AI builds your ad from a single prompt

May 30, 2026
The cleaning and janitorial services category sits in an unusual marketing position. The work is universally needed, the decision to hire is usually triggered by a specific moment (move-in, move-out, post-event, a one-time deep clean before guests arrive, or recurring service starting after a life change), and the choice of provider is often made within 48-72 hours of the trigger. That short decision window means your business needs to be top-of-mind at the moment someone goes from "I should hire a cleaner" to "let me find one."
This guide walks through the seven advertising channels that work best for residential and commercial cleaning businesses in 2026, what each one does, what realistic costs look like, and how to allocate budget across them. Whether you're a solo residential cleaner, a growing residential team, or a commercial janitorial company, the framework here applies.

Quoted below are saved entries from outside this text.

import Summits.MatrixMultiplication.OmegaCensus.STPPKernelListerDataZ61
import Summits.MatrixMultiplication.OmegaCensus.STPPKernelListerSplit


/-!
# ω-census (abelian STPP census): kernel lister rows for `ℤ₆₁` (split form), file 47 of 74 (kernel computation)

HONEST FRAMING (pub-omega census; verbatim): lottery ticket; floor = certified bounds/negative ranges.
Census STRUCTURE (seat pub-omega-stpp-2 gen 29, 2026-08-29), family (b2).  One chunk of the root computation of the kernel lister at `n = 61` in SPLIT
form (`KLister.scanFirstSel2C`, `STPPKernelListerSplit.lean`): first block (5, 2, 2), second blocks in `sel2Z61S47` (128 shapes).  Twin estimate ≈ 132172 calls ≈ 85 s of kernel
(HOME `pub-omega-stpp-2-g29/code/split_plan.py`, `klister_lean.py`).  Assembled in `STPPKernelListerCapstoneZ61.lean`.  Pure finite computation; nothing here is
progress on `ω`.
-/

namespace Summit.MatrixMultiplication.OmegaCensus.KLister

/-- First blocks of this file. [folklore] -/
def sel1Z61S47 : List Shape := [(5, 2, 2)]
/-- Second blocks of this file. [folklore] -/
def sel2Z61S47 : List Shape := [(2, 2, 15), (2, 3, 10), (2, 5, 6), (2, 6, 5), (2, 10, 3), (2, 15, 2), (3, 2, 10), (3, 4, 5), (3, 5, 4), (3, 10, 2), (4, 3, 5), (4, 5, 3), (5, 2, 6), (5, 3, 4), (5, 4, 3), (5, 6, 2), (6, 2, 5), (6, 5, 2), (10, 2, 3), (10, 3, 2), (15, 2, 2), (2, 2, 14), (2, 4, 7), (2, 7, 4), (2, 14, 2), (4, 2, 7), (4, 7, 2), (7, 2, 4), (7, 4, 2), (14, 2, 2), (2, 3, 9), (2, 9, 3), (3, 2, 9), (3, 3, 6), (3, 6, 3), (3, 9, 2), (6, 3, 3), (9, 2, 3), (9, 3, 2), (2, 2, 13), (2, 13, 2), (13, 2, 2), (2, 5, 5), (5, 2, 5), (5, 5, 2), (2, 2, 12), (2, 3, 8), (2, 4, 6), (2, 6, 4), (2, 8, 3), (2, 12, 2), (3, 2, 8), (3, 4, 4), (3, 8, 2), (4, 2, 6), (4, 3, 4), (4, 4, 3), (4, 6, 2), (6, 2, 4), (6, 4, 2), (8, 2, 3), (8, 3, 2), (12, 2, 2), (3, 3, 5), (3, 5, 3), (5, 3, 3), (2, 2, 11), (2, 11, 2), (11, 2, 2), (2, 3, 7), (2, 7, 3), (3, 2, 7), (3, 7, 2), (7, 2, 3), (7, 3, 2), (2, 2, 10), (2, 4, 5), (2, 5, 4), (2, 10, 2), (4, 2, 5), (4, 5, 2), (5, 2, 4), (5, 4, 2), (10, 2, 2), (2, 2, 9), (2, 3, 6), (2, 6, 3), (2, 9, 2), (3, 2, 6), (3, 3, 4), (3, 4, 3), (3, 6, 2), (4, 3, 3), (6, 2, 3), (6, 3, 2), (9, 2, 2), (2, 2, 8), (2, 4, 4), (2, 8, 2), (4, 2, 4), (4, 4, 2), (8, 2, 2), (2, 3, 5), (2, 5, 3), (3, 2, 5), (3, 5, 2), (5, 2, 3), (5, 3, 2), (2, 2, 7), (2, 7, 2), (7, 2, 2), (3, 3, 3), (2, 2, 6), (2, 3, 4), (2, 4, 3), (2, 6, 2), (3, 2, 4), (3, 4, 2), (4, 2, 3), (4, 3, 2), (6, 2, 2), (2, 2, 5), (2, 5, 2), (5, 2, 2), (2, 3, 3), (3, 2, 3), (3, 3, 2), (2, 2, 4)]

set_option maxRecDepth 32768 in
set_option maxHeartbeats 4000000 in
/-- Rows of the kernel lister at `61` (split form) for this file's selections. [folklore] -/
theorem scanSel_Z61_S47 :
    scanFirstSel2C 61 deadZ61 (fun s => sel1Z61S47.contains s) (fun t => sel2Z61S47.contains t) chunksZ61 = true := by
  decide +kernel

end Summit.MatrixMultiplication.OmegaCensus.KLister
import Mathlib
import HarnessLib

/-!
# Bordered adjugate: the adjugate block of a Schur-complemented matrix

For a block matrix `M = fromBlocks A B C D` over a commutative ring with `D` invertible and Schur
complement `S = A - B ⅟D C`, Mathlib has `det M = det D · det S` (`Matrix.det_fromBlocks₂₂`).
Here: the upper-left block of the ADJUGATE, entrywise,
`adj M (inl i) (inl k) = det D · adj S i k` (`adjugate_fromBlocks_inl_inl`) — with no
invertibility assumption on `S` (both sides are cofactors; the proof is `adjugate_apply` +
`det_fromBlocks₂₂` on the row-updated block matrix).  This is the "bordering" / port-compression
identity: multiplying a matrix pencil by a fixed invertible exterior block rescales determinant
and adjugate block by the same factor `det D`, so cofactor/determinant comparisons live on the
Schur complement.
-/

namespace Literature.LinearAlgebra.Matrix

open _root_.Matrix

variable {m n α : Type*} [Fintype m] [Fintype n] [DecidableEq m] [DecidableEq n] [CommRing α]

omit [Fintype m] [Fintype n] [CommRing α] in
/-- Updating an upper row of a block matrix updates the two upper blocks. [folklore] -/
theorem fromBlocks_updateRow_inl (A : Matrix m m α) (B : Matrix m n α) (C : Matrix n m α)
    (D : Matrix n n α) (k : m) (v : m ⊕ n → α) :
    (fromBlocks A B C D).updateRow (Sum.inl k) v =
      fromBlocks (A.updateRow k (v ∘ Sum.inl)) (B.updateRow k (v ∘ Sum.inr)) C D := by
  ext (i | i) (j | j)
  · by_cases h : i = k
    · subst h; simp [updateRow_apply]
    · simp [updateRow_apply, h]
  · by_cases h : i = k
    · subst h; simp [updateRow_apply]
    · simp [updateRow_apply, h]
  · simp [updateRow_apply]
  · simp [updateRow_apply]

/-- **Bordered adjugate**: for `D` invertible, the upper-left block of `adj (fromBlocks A B C D)`
is `det D` times the adjugate of the Schur complement `A - B ⅟D C`, entrywise, with no
assumption on the Schur complement. [folklore] -/
theorem adjugate_fromBlocks_inl_inl (A : Matrix m m α) (B : Matrix m n α) (C : Matrix n m α)
    (D : Matrix n n α) [Invertible D] (i k : m) :
    (fromBlocks A B C D).adjugate (Sum.inl i) (Sum.inl k) =
      D.det * (A - B * ⅟D * C).adjugate i k := by
  rw [adjugate_apply, fromBlocks_updateRow_inl, det_fromBlocks₂₂, adjugate_apply]
  congr 2
  ext r s
  by_cases h : r = k
  · subst h
    simp [updateRow_apply, Matrix.sub_apply, Matrix.mul_apply, Pi.single_apply]
  · simp only [Matrix.sub_apply, updateRow_apply, if_neg h, Matrix.mul_apply]

end Literature.LinearAlgebra.Matrix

Before comparing channels, it's worth being clear about what success means in this category. Three measurable outcomes matter:
Quote requests. People reaching out to learn pricing or book a service. Most cleaning businesses convert 30-55% of quote requests to first-job bookings, so the top of the funnel needs steady volume.
First-job bookings. The conversion from quote to confirmed appointment. A flood of quote requests that don't book is a different problem than a quote shortage.
Recurring service conversion. The most valuable outcome. A one-time deep clean is worth $200-$500; a converted weekly residential client is worth $3,000-$8,000/year; a commercial janitorial contract is worth $12,000-$80,000+/year. The advertising mix that produces customers who become recurring is more valuable than the mix that produces only one-time jobs.
Because the lifetime value gap between one-time and recurring customers is so large, the right ad spend math is patient. A $90 cost per quote that converts to a $5,000/year recurring client is dramatically different from a $90 cost per quote that produces only a $250 one-time job.
What it does well: catches active demand. Someone searching "house cleaning near me" or "commercial cleaning Phoenix" is showing strong purchase intent in real time. Google Local Services Ads (LSA) specifically are designed for service-area businesses and feature prominently above traditional search results.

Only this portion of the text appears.